WHAT NEEDS TO BE DONE.
Copy out every line of the listing in which "BlockLawAll" appears.
---------------
import Literature.NumberTheory.LFunctions.WeilTwoPrimeDeflM72YBase
import Literature.NumberTheory.LFunctions.WeilTwoPrimeDeflM72YDataPO23
import Literature.NumberTheory.LFunctions.WeilBlockRowsPZ
import Literature.NumberTheory.LFunctions.WeilBlockRowsFast
import Literature.NumberTheory.LFunctions.WeilTwoPrimeOddMarginHDataDn12
import HarnessLib

/-!
# Deflated two-prime certificate M72Y: dominance of rows 84–85 of `R = S''_odd(κ') − UᵀU` (factored data)

`WeilCert.checkDomRowPZ` with the materialized augmented block, the factored inverse `weilCert23HDn/weilCert23HLs` and the Bessel block, by `decide +kernel` row by row. Pure proof file.
-/

noncomputable section

namespace Literature.NumberTheory.LFunctions

set_option maxHeartbeats 0 in
/-- Kernel check of the dominance of row 84 of `R` (odd block, certificate M72Y). [folklore] -/
theorem checkDomRowF1_84_weilCertDeflM72Y :
    weilCertDeflM72YBase.checkDomRowF weilCertDeflM72YPmO weilCert23HDn weilCert23HLs weilCertDeflM72YHpO weilCertDeflM72YKappa' 1 84 = true := by
  decide +kernel

/-- Kernel check of the dominance of row 84 of `R` (certificate M72Y, factored data), from the fast row. [folklore] -/
theorem checkDomRowPZ1_84_weilCertDeflM72Y :
    weilCertDeflM72YBase.checkDomRowPZ weilCertDeflM72YPmO weilCert23HDn weilCert23HLs weilCertDeflM72YHpO weilCertDeflM72YKappa' 1 84 = true :=
  WeilCert.checkDomRowPZ_of_F (by decide) checkDomRowF1_84_weilCertDeflM72Y

set_option maxHeartbeats 0 in
/-- Kernel check of the dominance of row 85 of `R` (odd block, certificate M72Y). [folklore] -/
theorem checkDomRowF1_85_weilCertDeflM72Y :
    weilCertDeflM72YBase.checkDomRowF weilCertDeflM72YPmO weilCert23HDn weilCert23HLs weilCertDeflM72YHpO weilCertDeflM72YKappa' 1 85 = true := by
  decide +kernel

/-- Kernel check of the dominance of row 85 of `R` (certificate M72Y, factored data), from the fast row. [folklore] -/
theorem checkDomRowPZ1_85_weilCertDeflM72Y :
    weilCertDeflM72YBase.checkDomRowPZ weilCertDeflM72YPmO weilCert23HDn weilCert23HLs weilCertDeflM72YHpO weilCertDeflM72YKappa' 1 85 = true :=
  WeilCert.checkDomRowPZ_of_F (by decide) checkDomRowF1_85_weilCertDeflM72Y


end Literature.NumberTheory.LFunctions
/-- In the straddling order the nine-nomial has trailing degree `e + p₂` and trailing coefficient `c₂` (position `2`) when that coefficient
is non-zero. -/
theorem trailingCoeff_nineNomial_straddle (e p₁ p₂ q₁ q₂ : ℕ) (h2e : p₂ < e) (he1 : e < p₁) (heq : e < q₁) (h12 : q₁ < q₂)
    (cv : Fin 9 → ℝ) (h2 : cv 2 ≠ 0) : (∑ i : Fin 9, Polynomial.C (cv i) * X ^ ((![2 * e, e + p₁, e + p₂, e + q₁, e + q₂, p₁ + q₁, p₂ + q₁, p₁ + q₂, p₂ + q₂] : Fin 9 → ℕ) i)).trailingCoeff = cv 2 := by
  have hcoef : (∑ i : Fin 9, Polynomial.C (cv i) * X ^ ((![2 * e, e + p₁, e + p₂, e + q₁, e + q₂, p₁ + q₁, p₂ + q₁, p₁ + q₂, p₂ + q₂] : Fin 9 → ℕ) i)).coeff (e + p₂) = cv 2 := by
    rw [BlockLawAll.coeff_nineNomial, Finset.sum_eq_single (2 : Fin 9)]
    · simp
    · intro i _ hi
      fin_cases i <;> simp at hi ⊢ <;> omega
    · simp
  have hne : (∑ i : Fin 9, Polynomial.C (cv i) * X ^ ((![2 * e, e + p₁, e + p₂, e + q₁, e + q₂, p₁ + q₁, p₂ + q₁, p₁ + q₂, p₂ + q₂] : Fin 9 → ℕ) i)) ≠ 0 := fun h0 => by
    have := hcoef; rw [h0, coeff_zero] at this; exact h2 this.symm
  have hge : e + p₂ ≤ (∑ i : Fin 9, Polynomial.C (cv i) * X ^ ((![2 * e, e + p₁, e + p₂, e + q₁, e + q₂, p₁ + q₁, p₂ + q₁, p₁ + q₂, p₂ + q₂] : Fin 9 → ℕ) i)).natTrailingDegree := by
    refine le_natTrailingDegree hne fun m hm => ?_
    rw [BlockLawAll.coeff_nineNomial]
    refine Finset.sum_eq_zero fun i _ => ?_
    rw [if_neg]
    fin_cases i <;> simp <;> omega
  have hle : (∑ i : Fin 9, Polynomial.C (cv i) * X ^ ((![2 * e, e + p₁, e + p₂, e + q₁, e + q₂, p₁ + q₁, p₂ + q₁, p₁ + q₂, p₂ + q₂] : Fin 9 → ℕ) i)).natTrailingDegree ≤ e + p₂ := natTrailingDegree_le_of_ne_zero (by rw [hcoef]; exact h2)
  change (∑ i : Fin 9, Polynomial.C (cv i) * X ^ ((![2 * e, e + p₁, e + p₂, e + q₁, e + q₂, p₁ + q₁, p₂ + q₁, p₁ + q₂, p₂ + q₂] : Fin 9 → ℕ) i)).coeff (∑ i : Fin 9, Polynomial.C (cv i) * X ^ ((![2 * e, e + p₁, e + p₂, e + q₁, e + q₂, p₁ + q₁, p₂ + q₁, p₁ + q₂, p₂ + q₂] : Fin 9 → ℕ) i)).natTrailingDegree = cv 2
  rw [le_antisymm hle hge, hcoef]

/-- With non-positive PIVOT-TYPE coefficients (positions `0, …, 4`), a negative coefficient of `−Φ` (a positive one of `Φ`) sits at one of
the four pair degrees. -/
theorem mem_pairDegrees_of_coeff_neg_neg (e p₁ p₂ q₁ q₂ : ℕ) (cv : Fin 9 → ℝ) (hnp : ∀ i : Fin 9, (i : ℕ) < 5 → cv i ≤ 0) (m : ℕ)
    (hm : (-(∑ i : Fin 9, Polynomial.C (cv i) * X ^ ((![2 * e, e + p₁, e + p₂, e + q₁, e + q₂, p₁ + q₁, p₂ + q₁, p₁ + q₂, p₂ + q₂] : Fin 9 → ℕ) i))).coeff m < 0) :
    m ∈ ({p₁ + q₁, p₂ + q₁, p₁ + q₂, p₂ + q₂} : Finset ℕ) := by
  rw [coeff_neg, neg_lt_zero, BlockLawAll.coeff_nineNomial] at hm
  simp only [Finset.mem_insert, Finset.mem_singleton]
  by_contra hcon
  push Not at hcon
  obtain ⟨h1, h2, h3, h4⟩ := hcon
  refine absurd hm (not_lt.mpr (Finset.sum_nonpos fun i _ => ?_))
  fin_cases i <;> (split_ifs with h) <;> first
      | exact le_rfl
      | exact absurd h h1 | exact absurd h h2 | exact absurd h h3 | exact absurd h h4
      | exact hnp _ (by simp)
---------------
ANSWER TO THE PROBLEM.
    rw [BlockLawAll.coeff_nineNomial, Finset.sum_eq_single (2 : Fin 9)]
    rw [BlockLawAll.coeff_nineNomial]
  rw [coeff_neg, neg_lt_zero, BlockLawAll.coeff_nineNomial] at hm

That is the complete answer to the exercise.